**What you are asked to do**
When a line below contains the string "hBfin", show that line.

**Material for the task**
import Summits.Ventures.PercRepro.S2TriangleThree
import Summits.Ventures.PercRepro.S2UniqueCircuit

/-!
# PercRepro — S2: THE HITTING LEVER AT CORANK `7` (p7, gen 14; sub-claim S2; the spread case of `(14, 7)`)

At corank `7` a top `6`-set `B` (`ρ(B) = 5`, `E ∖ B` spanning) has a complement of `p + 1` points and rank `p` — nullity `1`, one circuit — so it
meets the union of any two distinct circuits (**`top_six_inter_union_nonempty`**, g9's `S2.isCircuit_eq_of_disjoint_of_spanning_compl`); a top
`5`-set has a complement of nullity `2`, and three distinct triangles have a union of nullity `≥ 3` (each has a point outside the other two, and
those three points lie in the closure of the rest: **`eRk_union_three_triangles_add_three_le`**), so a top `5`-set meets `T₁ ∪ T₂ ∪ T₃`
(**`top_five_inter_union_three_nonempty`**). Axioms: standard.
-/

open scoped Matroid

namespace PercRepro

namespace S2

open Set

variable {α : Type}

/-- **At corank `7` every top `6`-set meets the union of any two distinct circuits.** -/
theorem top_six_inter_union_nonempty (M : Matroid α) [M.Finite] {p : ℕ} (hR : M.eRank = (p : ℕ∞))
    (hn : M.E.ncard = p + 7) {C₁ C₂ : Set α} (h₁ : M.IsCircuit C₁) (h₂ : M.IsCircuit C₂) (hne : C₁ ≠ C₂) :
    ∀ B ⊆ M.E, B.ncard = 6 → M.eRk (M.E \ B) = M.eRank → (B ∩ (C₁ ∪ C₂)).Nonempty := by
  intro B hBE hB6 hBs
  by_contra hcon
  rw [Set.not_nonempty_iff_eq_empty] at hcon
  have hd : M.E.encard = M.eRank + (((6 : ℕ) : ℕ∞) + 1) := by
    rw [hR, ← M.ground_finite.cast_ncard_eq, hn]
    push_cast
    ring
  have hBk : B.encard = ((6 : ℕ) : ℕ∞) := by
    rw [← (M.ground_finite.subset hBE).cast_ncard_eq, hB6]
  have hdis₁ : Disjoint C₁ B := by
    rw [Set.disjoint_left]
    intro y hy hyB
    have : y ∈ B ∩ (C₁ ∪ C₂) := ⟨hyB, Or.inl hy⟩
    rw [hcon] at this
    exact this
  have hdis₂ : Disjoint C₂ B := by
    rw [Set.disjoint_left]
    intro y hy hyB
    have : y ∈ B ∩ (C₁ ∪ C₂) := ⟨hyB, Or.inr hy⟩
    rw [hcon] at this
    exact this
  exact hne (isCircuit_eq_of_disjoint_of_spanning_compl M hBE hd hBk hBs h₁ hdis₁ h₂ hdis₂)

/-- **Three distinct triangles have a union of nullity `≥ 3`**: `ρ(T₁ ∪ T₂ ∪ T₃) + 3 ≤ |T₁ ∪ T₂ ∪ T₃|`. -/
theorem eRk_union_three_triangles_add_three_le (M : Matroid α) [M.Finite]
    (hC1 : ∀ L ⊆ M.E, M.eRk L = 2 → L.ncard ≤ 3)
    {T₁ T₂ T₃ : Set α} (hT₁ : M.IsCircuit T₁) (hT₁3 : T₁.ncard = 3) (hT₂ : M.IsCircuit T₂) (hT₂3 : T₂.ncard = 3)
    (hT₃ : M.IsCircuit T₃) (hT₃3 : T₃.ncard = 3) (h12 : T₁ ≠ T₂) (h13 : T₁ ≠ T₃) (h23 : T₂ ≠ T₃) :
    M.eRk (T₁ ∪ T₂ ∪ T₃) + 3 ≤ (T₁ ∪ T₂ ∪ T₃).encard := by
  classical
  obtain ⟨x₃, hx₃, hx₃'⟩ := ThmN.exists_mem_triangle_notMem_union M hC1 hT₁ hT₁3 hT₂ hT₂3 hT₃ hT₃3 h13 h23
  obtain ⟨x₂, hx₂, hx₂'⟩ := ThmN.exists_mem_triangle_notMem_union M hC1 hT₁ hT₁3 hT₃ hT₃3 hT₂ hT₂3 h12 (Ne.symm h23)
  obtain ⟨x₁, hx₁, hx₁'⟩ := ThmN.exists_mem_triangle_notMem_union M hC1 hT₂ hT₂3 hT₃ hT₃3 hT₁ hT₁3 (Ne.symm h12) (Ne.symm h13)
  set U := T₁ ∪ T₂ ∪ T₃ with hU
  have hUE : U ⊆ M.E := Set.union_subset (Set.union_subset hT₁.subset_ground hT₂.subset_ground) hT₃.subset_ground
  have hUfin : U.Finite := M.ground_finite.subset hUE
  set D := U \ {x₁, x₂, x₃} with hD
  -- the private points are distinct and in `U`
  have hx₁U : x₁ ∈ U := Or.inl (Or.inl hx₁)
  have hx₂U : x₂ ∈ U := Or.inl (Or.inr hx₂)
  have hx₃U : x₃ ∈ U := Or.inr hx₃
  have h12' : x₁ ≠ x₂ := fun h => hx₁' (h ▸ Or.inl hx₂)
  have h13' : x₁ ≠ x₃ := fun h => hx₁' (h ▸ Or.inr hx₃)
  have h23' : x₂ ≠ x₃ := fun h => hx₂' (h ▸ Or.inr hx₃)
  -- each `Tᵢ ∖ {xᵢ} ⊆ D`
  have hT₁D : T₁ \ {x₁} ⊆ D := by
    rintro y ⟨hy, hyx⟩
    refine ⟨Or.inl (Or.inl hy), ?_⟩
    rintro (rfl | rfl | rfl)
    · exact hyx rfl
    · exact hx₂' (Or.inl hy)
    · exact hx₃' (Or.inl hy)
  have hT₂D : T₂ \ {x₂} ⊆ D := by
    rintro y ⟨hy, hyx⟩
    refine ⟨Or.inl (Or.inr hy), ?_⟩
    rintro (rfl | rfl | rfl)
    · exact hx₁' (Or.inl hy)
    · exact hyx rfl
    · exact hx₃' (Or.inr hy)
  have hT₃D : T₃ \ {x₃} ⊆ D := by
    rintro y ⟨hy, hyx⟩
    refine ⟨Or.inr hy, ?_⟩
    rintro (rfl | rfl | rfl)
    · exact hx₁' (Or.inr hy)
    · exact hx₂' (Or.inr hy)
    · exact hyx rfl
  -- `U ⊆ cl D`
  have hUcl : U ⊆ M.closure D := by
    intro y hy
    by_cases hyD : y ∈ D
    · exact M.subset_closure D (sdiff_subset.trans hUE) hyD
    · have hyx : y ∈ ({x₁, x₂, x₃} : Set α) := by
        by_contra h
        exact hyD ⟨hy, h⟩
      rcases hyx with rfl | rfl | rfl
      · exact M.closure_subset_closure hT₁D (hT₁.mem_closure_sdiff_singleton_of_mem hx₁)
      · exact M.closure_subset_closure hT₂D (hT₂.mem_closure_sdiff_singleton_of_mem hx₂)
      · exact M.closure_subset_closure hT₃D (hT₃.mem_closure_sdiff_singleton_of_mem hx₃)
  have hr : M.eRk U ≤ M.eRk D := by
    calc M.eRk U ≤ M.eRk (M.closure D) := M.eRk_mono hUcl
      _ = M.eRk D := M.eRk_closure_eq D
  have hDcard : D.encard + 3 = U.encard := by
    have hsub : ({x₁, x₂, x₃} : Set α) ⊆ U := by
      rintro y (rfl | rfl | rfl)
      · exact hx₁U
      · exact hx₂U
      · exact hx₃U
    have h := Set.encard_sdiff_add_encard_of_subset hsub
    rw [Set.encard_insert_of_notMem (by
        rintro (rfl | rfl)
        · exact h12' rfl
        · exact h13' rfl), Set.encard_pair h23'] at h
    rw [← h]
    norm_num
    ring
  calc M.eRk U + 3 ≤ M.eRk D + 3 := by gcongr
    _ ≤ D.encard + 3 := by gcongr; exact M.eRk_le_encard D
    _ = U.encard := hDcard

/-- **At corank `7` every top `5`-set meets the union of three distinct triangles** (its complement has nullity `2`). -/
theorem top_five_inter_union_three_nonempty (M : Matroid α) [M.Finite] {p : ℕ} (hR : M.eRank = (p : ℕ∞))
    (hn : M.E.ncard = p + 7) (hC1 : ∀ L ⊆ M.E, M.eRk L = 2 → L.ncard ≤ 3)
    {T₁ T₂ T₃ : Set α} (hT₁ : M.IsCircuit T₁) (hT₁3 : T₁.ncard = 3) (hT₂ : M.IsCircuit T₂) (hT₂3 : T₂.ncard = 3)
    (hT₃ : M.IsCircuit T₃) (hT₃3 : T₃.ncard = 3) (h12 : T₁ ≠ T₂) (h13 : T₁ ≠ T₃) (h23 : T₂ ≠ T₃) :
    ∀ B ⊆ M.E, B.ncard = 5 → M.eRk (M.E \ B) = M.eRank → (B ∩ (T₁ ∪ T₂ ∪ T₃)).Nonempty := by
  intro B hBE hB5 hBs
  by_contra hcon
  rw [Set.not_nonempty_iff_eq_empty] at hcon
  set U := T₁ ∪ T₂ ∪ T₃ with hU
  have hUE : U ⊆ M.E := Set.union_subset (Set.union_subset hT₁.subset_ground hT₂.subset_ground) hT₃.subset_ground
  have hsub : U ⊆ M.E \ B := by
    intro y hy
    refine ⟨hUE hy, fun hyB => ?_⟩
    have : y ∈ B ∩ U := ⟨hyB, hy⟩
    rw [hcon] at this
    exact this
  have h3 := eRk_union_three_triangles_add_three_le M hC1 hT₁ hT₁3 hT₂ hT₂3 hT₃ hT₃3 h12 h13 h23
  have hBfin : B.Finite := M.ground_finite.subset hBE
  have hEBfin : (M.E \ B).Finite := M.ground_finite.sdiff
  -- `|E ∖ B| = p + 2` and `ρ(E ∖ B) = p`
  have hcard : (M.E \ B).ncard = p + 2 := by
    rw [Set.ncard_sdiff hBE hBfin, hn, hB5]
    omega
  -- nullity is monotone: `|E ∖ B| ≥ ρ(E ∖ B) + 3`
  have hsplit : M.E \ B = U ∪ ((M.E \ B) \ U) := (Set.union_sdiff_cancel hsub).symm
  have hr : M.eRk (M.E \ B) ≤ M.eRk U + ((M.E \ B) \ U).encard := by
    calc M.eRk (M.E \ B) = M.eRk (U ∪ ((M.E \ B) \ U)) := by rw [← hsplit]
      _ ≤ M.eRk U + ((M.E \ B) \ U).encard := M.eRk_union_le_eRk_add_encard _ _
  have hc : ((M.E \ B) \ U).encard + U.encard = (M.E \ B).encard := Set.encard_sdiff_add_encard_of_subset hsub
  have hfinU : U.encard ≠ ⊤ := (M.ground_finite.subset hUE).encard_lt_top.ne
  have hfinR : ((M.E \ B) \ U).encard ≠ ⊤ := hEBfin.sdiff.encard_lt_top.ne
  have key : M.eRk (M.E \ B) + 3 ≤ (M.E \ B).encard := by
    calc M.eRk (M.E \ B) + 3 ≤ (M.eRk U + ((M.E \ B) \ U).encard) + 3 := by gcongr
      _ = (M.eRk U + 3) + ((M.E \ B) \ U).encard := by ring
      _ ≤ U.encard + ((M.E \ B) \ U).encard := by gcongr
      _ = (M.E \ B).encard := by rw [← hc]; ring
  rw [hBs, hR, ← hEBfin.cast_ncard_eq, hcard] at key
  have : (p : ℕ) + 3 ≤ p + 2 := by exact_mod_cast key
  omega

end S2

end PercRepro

**Response to this task**
  have hBfin : B.Finite := M.ground_finite.subset hBE
    rw [Set.ncard_sdiff hBE hBfin, hn, hB5]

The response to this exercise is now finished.